After declaring bankruptcy just hours earlier, hundreds of millions of dollars were siphoned off the cryptocurrency exchange, worsening the fall of FTX, already one of the most spectacular financial disasters in history.

Late on Friday, more than $600 million was stolen from FTX’s cryptocurrency wallets. Soon after, FTX announced that it had been compromised in its official Telegram channel and advised users not to install any new updates and to remove all FTX apps.

A hack was made on FTX. FTX apps include viruses. Take them out. The chat window is open. Don’t visit the FTX website because it could download Trojans, a chat administrator in the FTX Support channel advised. Ryne Miller, general counsel for FTX, posted the statement.

Miller revealed in a tweet hours later that due to the Friday bankruptcy, FTX US and FTX.com had been transferring all of their digital assets to cold storage. After discovering unauthorized transactions, the process was sped up this evening, he said.

Many owners of FTX wallets complained that their FTX.com and FTX US wallets had no balances. This could be explained by the fact that the FTX API appeared to be unavailable. On-chain data shows that a number of Ethereum tokens, as well as the Solana and Binance Smart Chain tokens, left FTX’s official wallets and transferred to decentralized exchanges like 1inch. It appears that both FTX and FTX US are impacted.

After allegedly misusing or losing billions of dollars in user funds, the company filed for Chapter 11 bankruptcy protection in the United States on the same day that the transfers took place. Online rumors began to surface, but they are merely speculation at this point, about whether an internal attack on the business might have actually been the cause.

The simultaneous and sophisticated hacks of FTX and FTX US have led some in the cryptocurrency community to theorize that the outflows may have been planned by someone in Bankman-inner Fried’s circle.
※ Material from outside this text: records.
/-- **Kozma–Nitzan arXiv:2401.12397 Theorem 1 (§3.1, pp. 7–8; the pre-FKG inequality (3) for
two relays), for an observer SET `S`.**  For every vertex set `S`, relays `a₁, a₂` and target
`b`, with `E = ⋃_{s ∈ S} ({s ↔ a₁} ∪ {s ↔ a₂})` ("`S ↔ {a₁, a₂}`"):
`min (μ(E ∩ {a₁ ↔ b}), μ(E ∩ {a₂ ↔ b})) ≤ μ(E ∩ ⋃_{s ∈ S} {s ↔ b})`.  KN's proof with `0 ↦ S`:
STEP 1 event algebra (`knThm1Set_step1`), STEP 2 four BHK 2006 applications
(`knThm1Set_bhk`, via the proved `knLemma3i_oneCluster` / `knLemma3i_twoCluster`), and the
degenerate case `φ₁ = φ₂ = 0` (`knThm1Set_degenerate`).
[cite: KozmaNitzan2024, Theorem 1 (§3.1, inequality (3))] -/
theorem stub_knThm1Set :
    ∀ (n : ℕ) (w : Sym2 (Fin n) → unitInterval) (S : Finset (Fin n)) (a₁ a₂ b : Fin n),
      min ((prodBernoulli w).real
            ((⋃ s ∈ S, (openConn s a₁ ∪ openConn s a₂)) ∩ openConn a₁ b))
          ((prodBernoulli w).real
            ((⋃ s ∈ S, (openConn s a₁ ∪ openConn s a₂)) ∩ openConn a₂ b)) ≤
        (prodBernoulli w).real
          ((⋃ s ∈ S, (openConn s a₁ ∪ openConn s a₂)) ∩ (⋃ s ∈ S, openConn s b))
    := by
  intro n w S a₁ a₂ b
  -- `E = {S ↔ a₁} ∪ {S ↔ a₂}`
  have hEeq : (⋃ s ∈ S, (openConn s a₁ ∪ openConn s a₂) : Set (BondConfig (Fin n))) =
      (⋃ s ∈ S, openConn s a₁) ∪ ⋃ s ∈ S, openConn s a₂ := by
    ext ω
    simp only [Set.mem_iUnion, Set.mem_union, exists_prop]
    constructor
    · rintro ⟨s, hs, h | h⟩
      exacts [Or.inl ⟨s, hs, h⟩, Or.inr ⟨s, hs, h⟩]
    · rintro (⟨s, hs, h⟩ | ⟨s, hs, h⟩)
      exacts [⟨s, hs, Or.inl h⟩, ⟨s, hs, Or.inr h⟩]
  set E := (⋃ s ∈ S, (openConn s a₁ ∪ openConn s a₂) : Set (BondConfig (Fin n))) with hEdef
  have hE : E ⊆ (⋃ s ∈ S, openConn s a₁) ∪ ⋃ s ∈ S, openConn s a₂ := hEeq.le
  have hE' : E ⊆ (⋃ s ∈ S, openConn s a₂) ∪ ⋃ s ∈ S, openConn s a₁ :=
    hEeq.le.trans (Set.union_comm _ _).le
  have hE₁ : (⋃ s ∈ S, openConn s a₁ : Set (BondConfig (Fin n))) ⊆ E := by
    rw [hEeq]; exact Set.subset_union_left
  have hE₂ : (⋃ s ∈ S, openConn s a₂ : Set (BondConfig (Fin n))) ⊆ E := by
    rw [hEeq]; exact Set.subset_union_right
  have hφ₁0 : 0 ≤ (prodBernoulli w).real ((openConn a₁ a₂)ᶜ ∩ ⋃ s ∈ S, openConn s a₁) :=
    measureReal_nonneg
  have hφ₂0 : 0 ≤ (prodBernoulli w).real ((openConn a₁ a₂)ᶜ ∩ ⋃ s ∈ S, openConn s a₂) :=
    measureReal_nonneg
  rcases eq_or_lt_of_le (add_nonneg hφ₁0 hφ₂0) with h0 | hpos
  · -- degenerate case `φ₁ = φ₂ = 0` (covers `a₁ = a₂`)
    have h1 : (prodBernoulli w).real ((openConn a₁ a₂)ᶜ ∩ ⋃ s ∈ S, openConn s a₁) = 0 := by
      linarith
    have h2 : (prodBernoulli w).real ((openConn a₁ a₂)ᶜ ∩ ⋃ s ∈ S, openConn s a₂) = 0 := by
      linarith
    exact min_le_of_left_le (knThm1Set_degenerate w S a₁ a₂ b E hE h1 h2)
  · have h12 : a₁ ≠ a₂ := by
      intro h
      have hD : ((openConn a₁ a₂)ᶜ : Set (BondConfig (Fin n))) = ∅ :=
        Set.compl_empty_iff.2 (Set.eq_univ_of_forall fun ω =>
          show (openGraph ω).Reachable a₁ a₂ from h ▸ SimpleGraph.Reachable.refl a₁)
      rw [hD, Set.empty_inter, Set.empty_inter, measureReal_empty, add_zero] at hpos
      exact lt_irrefl _ hpos
    have hcomm : (openConn a₂ a₁ : Set (BondConfig (Fin n))) = openConn a₁ a₂ :=
      Set.ext fun _ => ⟨fun h => SimpleGraph.Reachable.symm h,
        fun h => SimpleGraph.Reachable.symm h⟩
    -- STEP 1, for `a₁` and (symmetrically) for `a₂`
    have hs1 := knThm1Set_step1 w S a₁ a₂ b E hE₂ hE
    have hs2 := knThm1Set_step1 w S a₂ a₁ b E hE₁ hE'
    rw [hcomm] at hs2
    -- STEP 2
    have hL := knThm1Set_bhk w S a₁ a₂ b h12
    have hk1 := mul_le_mul_of_nonneg_left hs1 hφ₁0
    have hk2 := mul_le_mul_of_nonneg_left hs2 hφ₂0
    have hmin1 := min_le_left ((prodBernoulli w).real (E ∩ openConn a₁ b))
      ((prodBernoulli w).real (E ∩ openConn a₂ b))
    have hmin2 := min_le_right ((prodBernoulli w).real (E ∩ openConn a₁ b))
      ((prodBernoulli w).real (E ∩ openConn a₂ b))
    have hm1 := mul_le_mul_of_nonneg_left hmin1 hφ₁0
    have hm2 := mul_le_mul_of_nonneg_left hmin2 hφ₂0
    refine le_of_mul_le_mul_left ?_ hpos
    linarith [hk1, hk2, hL, hm1, hm2]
They have done this by pointing out that these hacks are a sign of a possible inside job. Multiple former FTX employees confirmed to me that they do not recognize these transfers, Twitter sleuth ZachXBT wrote in a tweet on Friday night.

Although the website was still accessible, FTX’s login portal was down around midnight Eastern time, resulting in a 503 error for users trying to log in. A 503 error occurs when the server is down, usually because it is being serviced or is not accessible.